Wednesday, January 5, 2011

Tracking Traffic from Google Places in Google Analytics

A lot of business owners and webmasters who have been actively involved in Local SEO, have come up with a question to me: How to track if a visitor came from usual web search results or from the Google Place page? For those who are new, Google Places is where you add your Local Business to Google. Google Places results are given a lot of prominence in search results when the query either has a location modifier in it or has a local intent. For example, Psychotherapist in Beachwood or Plumbing Supplies Parma. Here is a screenshot:


Tracking Results from Google Places Listing (and the 7 pack) in Google Analytics

For this to work, you should have a working understanding of Google Analytics and the tracking code (which is a Javascript snippet) should be inserted properly in your web pages.
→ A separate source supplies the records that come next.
import Mathlib
import HarnessLib
import Summits.HubbardSuperconductivity.HubbardSuperconductivity.Theorems.KLProgrammeC4aLevelChartImage
import Summits.HubbardSuperconductivity.HubbardSuperconductivity.Theorems.KLProgrammeC4aLoopAlignmentSheets
import Summits.HubbardSuperconductivity.HubbardSuperconductivity.Theorems.KLProgrammeC4aLatticeTubeSum

/-!
# Route `KLProgramme` — crux C4a, S3 brick (B4)/(B5) «(B4)-DIRECT-PACK», part 1: the partner of a loop point IS a chart point on some sheet —
# the `(e′, ψ, hP)` binders of the loop-alignment rows eliminated in favour of the partner LEVEL `ē`, uniformly over the sheets `2πℤ²`

Cell `gate-hubbard-kl`, seat hubbard-kl-k3c3-p3 (g27; row «implicit-function / monotonicity route for μ(n)»).  Located brick for the (C)-closer lane
hubbard-kl-c4a-1 (stub (C) `stub_twoLeg_curvature` of `KLRegimeEngineV17F2`, stmt-HubbardSuperconductivity-20437), HOME/hubbard-kl-k3c3-p3/B4-ABS-BUBBLE.md §3
STILL-OPEN ROW (r4) «partner-in-tube ⇒ chart point» and memo B4-DIRECT-PACK.md.

The rows of `…C4aLoopAlignment(Sheets)` / `…C4aAbsBubbleRows` are stated for a loop point `Φ(e,φ+θ)` of the co-moving pp loop whose partner
`P := S − Φ(e,φ+θ)` (`S = Φ(0,θ) + Φ(ρ,ϑ+θ)`) is GIVEN as a chart point `Φ(e′,ψ) + v` (`v` a period).  This file removes that datum (implicit-function step):
* §1 **zone reduction and the chart point**: every `q : Momentum` is within `π` (coordinatewise) of a lattice vector `2πm`; on the analysis window the scale tube
  `{|e_K| < r}` never meets the zone boundary (`|q_i| = π ⇒ e_K(q) ≥ −A − μ > r`), so (`levelChart_image`, c4a-1) **`exists_levelPoint_add_period_of_abs_frameLevel_lt`**:
  `|e_K(P)| < r ⇒ P = Φ(e_K(P), ψ) + 2πm` for some `ψ ∈ (−π,π]`, `m ∈ ℤ²` — the partner is the chart point OF ITS OWN LEVEL `ē = e_K(P)` on some sheet; on the
  direct sheet (`|P_i| < π`) `m = 0` (`exists_levelPoint_eq_of_abs_frameLevel_lt`).
* §2 **the sheet-uniform relative first-order dichotomy row** `abs_deriv_partnerBand_pp_angle_gt_of_sheets`: for thresholds `(λ, ε)` with `|ē − e| ≤ ε`, if for EVERY sheet
  `m` the configuration is not `(λ,ε)`-Cooper relative to `2πm` (`msD₁τ(λ,ε) + ε/(Dt−2A) < ‖S − 2πm‖`) and the loop point is not in the `m`-th tangency corner / umklapp
  caustic (`msD₁τ(λ,ε) + (2|e|+ε)/(Dt−2A) < ‖S − 2πm − 2Φ(0,φ+θ)‖`), then `λ < |∂_φē|` — `loopAlignment_dichotomy_sheet` (g19) at the partner's own chart point.
  Only the sheets `‖m‖_∞ ≤ 1` are ever active (part 2 discharges the others and, for `m ≠ 0`, the Cooper alternative); the closer's residual datum is CAUSTIC AVOIDANCE.
Pure bookkeeping/calculus on landed objects (binder shape = `…C4aLoopAlignment`); nothing about the model's sizes; nothing asserts (C), K3 or superconductivity.
References: FST II CPAM 51 (1998) §2.1 (the coordinates `e(p(ρ,θ)) = ρ`), §3 [cite: FeldmanSalmhoferTrubowitz1998]; BGM 2003 §7.1 Lemma 7.1 (A1.9)
[cite: BenfattoGiulianiMastropietro2003]; BGM 2006 §2.4 (2.40) [cite: BenfattoGiulianiMastropietro2006].
-/

noncomputable section

namespace Summit.HubbardSuperconductivity.HubbardSuperconductivity.Theorems.C4a

set_option linter.dupNamespace false -- summit = problem name (single-conjunct summit), D-0017

open Real Set
open Literature.MathematicalPhysics.QuantumLattice Literature.MathematicalPhysics.QuantumLattice.BandSectorCounting
open Literature.MathematicalPhysics.QuantumLattice.FermiRG
open Summit.HubbardSuperconductivity.HubbardSuperconductivity.Theorems.KLRegimeSplit
open Summit.HubbardSuperconductivity.HubbardSuperconductivity.Theorems.DispersionFlow
open Summit.HubbardSuperconductivity.HubbardSuperconductivity.Theorems.PerturbedFermiCurve

/-! ## §1 Zone reduction; the tube avoids the zone boundary; the partner is a chart point on some sheet -/

/-- Every real number is within `π` of an integer multiple of `2π`. -/
theorem exists_int_abs_sub_two_pi_mul_le (x : ℝ) : ∃ m : ℤ, |x - 2 * π * m| ≤ π := by
  refine ⟨round (x / (2 * π)), ?_⟩
  have h := abs_sub_round (x / (2 * π))
  have hπ : 0 < 2 * π := by positivity
  have e : x - 2 * π * (round (x / (2 * π)) : ℝ) = 2 * π * (x / (2 * π) - round (x / (2 * π))) := by
    field_simp
  rw [e, abs_mul, abs_of_pos hπ]
  nlinarith [Real.pi_pos]

/-- **Zone reduction**: every momentum is, coordinatewise, within `π` of a lattice vector `2πm`, `m ∈ ℤ²`. -/
theorem exists_reduction_twoPi (q : Momentum) : ∃ m : Fin 2 → ℤ, ∀ i, |q i - 2 * π * (m i : ℝ)| ≤ π := by
  choose m hm using fun i => exists_int_abs_sub_two_pi_mul_le (q i)
  exact ⟨m, hm⟩

/-- The frame band is `2πℤ²`-periodic on `Momentum`: `e_K(q − 2πm) = e_K(q)`. -/
theorem frameLevel_sub_twoPi (μ : ℝ) (K : TrigPolyC4v) (q : Momentum) (m : Fin 2 → ℤ) :
    frameLevel μ K (q - WithLp.toLp 2 (fun i => 2 * π * (m i : ℝ))) = frameLevel μ K q := by
  have h := TorusFourierL2.frameLevel_toLp_periodic μ K (fun i => q i - 2 * π * (m i : ℝ)) m
  have e1 : (WithLp.toLp 2 fun i => q i - 2 * π * (m i : ℝ) + 2 * π * (m i : ℝ)) = q := by
    ext i; simp
  have e2 : (WithLp.toLp 2 fun i => q i - 2 * π * (m i : ℝ)) = q - WithLp.toLp 2 (fun i => 2 * π * (m i : ℝ)) := by
    ext i; simp
  rw [e1, e2] at h
  exact h.symm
Google Places itself gives a superficial analysis of the keywords that were used, number of impressions and the activity, but this indeed is very vague information. Where were these impressions generated from? Where they from Google Places, Maps or the Universal Search (Google O Pack or 7 Pack) as it is formally known.

To track the results, you need to tag your URLs with the correct parameters. Say if your business has one or multiple locations, a specific URL would be used for every location. The URLs (with parameters) can be built using the Google URL Generator tool. Add parameters like Campaign Source (Google), Campaign Medium (Places) and add a campaign name too. (Like say Location-1). Just copy paste this newly created URL in the Google Places listing. Remember that with the update of the URL, a review process is attached and it will take minimum 5-7 days to get it cleared from Google Places (may take even more).
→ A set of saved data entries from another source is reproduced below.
import Summits.HubbardSuperconductivity.HubbardSuperconductivity.Theorems.AnisotropyChordTransferFibre3L2TCell

/-!
# Route `AnisotropyChord` / H0 rotor rung, LEVEL 2 row `N₁`, t-BLOCK `64 ≤ L ≤ 95`: the block cell of the column
# `ν ∈ [0.001388, 0.001665]` and its twelve kernel certificates

The `L2.TCell` (`…Fibre3L2TCell`) of the `ν`-column `[1388, 1665]/10⁶` for the t-block `L ∈ [64, 95]` of the range
`48 ≤ L < 128` (route-lead ruling R1): t-slot `[437433/100000000, 481917/50000000]` (`⌊(2·piLo/95)²⌋`, `⌈(2·piHi/64)²⌉` to `10⁻⁸`),
`T = 964/10⁵ ≥ θ₀²`, window `K = 16`, and the twelve brackets of the normalised named sums
(`θ⁴S₂ ∈ [6.02986, 6.13556]`, …, `θ⁴Tx(1,1) ∈ [3.96448, 4.23205]`;
exact mirror `b1certG.py` of `B1.cellCheck 64` / `B1.txCellCheckG 64`), ★ `tcB064N01388_check` by one kernel `decide`.  The cell
files `…N1RowTa/TbB064N01388C….lean` of this column import it.
Prover seat `hubbard-h0-rotor-p2` g8; helper for piece A = stmt-HubbardSuperconductivity-23918 of rung 19089
(`--supports`, helper class).  Nothing here proves superconductivity in the Hubbard model; one kernel-certified piece of ONE
conditional reduction (the GM₃ ∀L certificate, Level-2 row `N₁`, t-blocks `48 ≤ L < 128`, route-lead ruling R1); the rotor
TARGET as originally worded stays FALSE (g15 verdict).  Mathlib + the tree only; no sorry.  Generated by p2 g8's
scratch/tcells/mkcellT.py (copy in HOME/hubbard-h0-rotor-p2/scratch-g8/).
-/

set_option linter.dupNamespace false
set_option autoImplicit false

namespace Summit.HubbardSuperconductivity.HubbardSuperconductivity.Theorems.AnisotropyChord.Transfer.Fibre3.L2.N1

open Summit.HubbardSuperconductivity.HubbardSuperconductivity.Theorems.AnisotropyChord.Transfer.Fibre3.L2

/-- the block cell of the column `ν ∈ [1388, 1665]/10⁶`, block `64 ≤ L ≤ 95`. -/
def tcB064N01388 : L2.TCell :=
  { L0 := 64,
    L1 := 95,
    tlo := 437433/100000000,
    thi := 481917/50000000,
    n1 := 1388,
    n2 := 1665,
    νd := 1000000,
    Tn := 964,
    Td := 100000,
    D := 1000000,
    bS2 := (753733/125000, 613555791/100000000),
    bS3 := (292281/62500, 4694645899/1000000000),
    bS4 := (1076093/250000, 4324281447/1000000000),
    bT10 := (926301/250000, 765978799/200000000),
    bT11 := (64151/15625, 846409199/200000000),
    bG21 := (515973/250000, 82990447/40000000),
    bG12 := (515973/250000, 82990447/40000000),
    bG22 := (59349/50000, 1193791737/1000000000),
    bG31 := (1599539/1000000, 1608261737/1000000000),
    bG13 := (1599539/1000000, 1608261737/1000000000),
    bTx10 := (712595601/200000000, 765978799/200000000),
    bTx11 := (792896001/200000000, 846409199/200000000) }

/-- ★ the twelve kernel certificates (and the t-slot scales) of the column hold. -/
theorem tcB064N01388_check : tcB064N01388.check = true := by decide +kernel

end Summit.HubbardSuperconductivity.HubbardSuperconductivity.Theorems.AnisotropyChord.Transfer.Fibre3.L2.N1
On the Google Places listing, the URL that you see would be stripped off any parameters and only the main URL would be shown. This is how the data would be shown in your Google Analytics interface (go to Google Analytics Dashboard ->Visitors -> User Defined)


 This is important information at your disposal that will help you take proper marketing and promotion decisions. Location where the inquiries are the most from, keywords that bring in traffic (and for the ones you are already ranking well) and ways in which people interact with your site can not only teach you a lot but also help in taking informed decisions on your marketing spent. A nice web design firm can only help you with website architecture, you need to find an Internet Marketing Consultant to win the online race.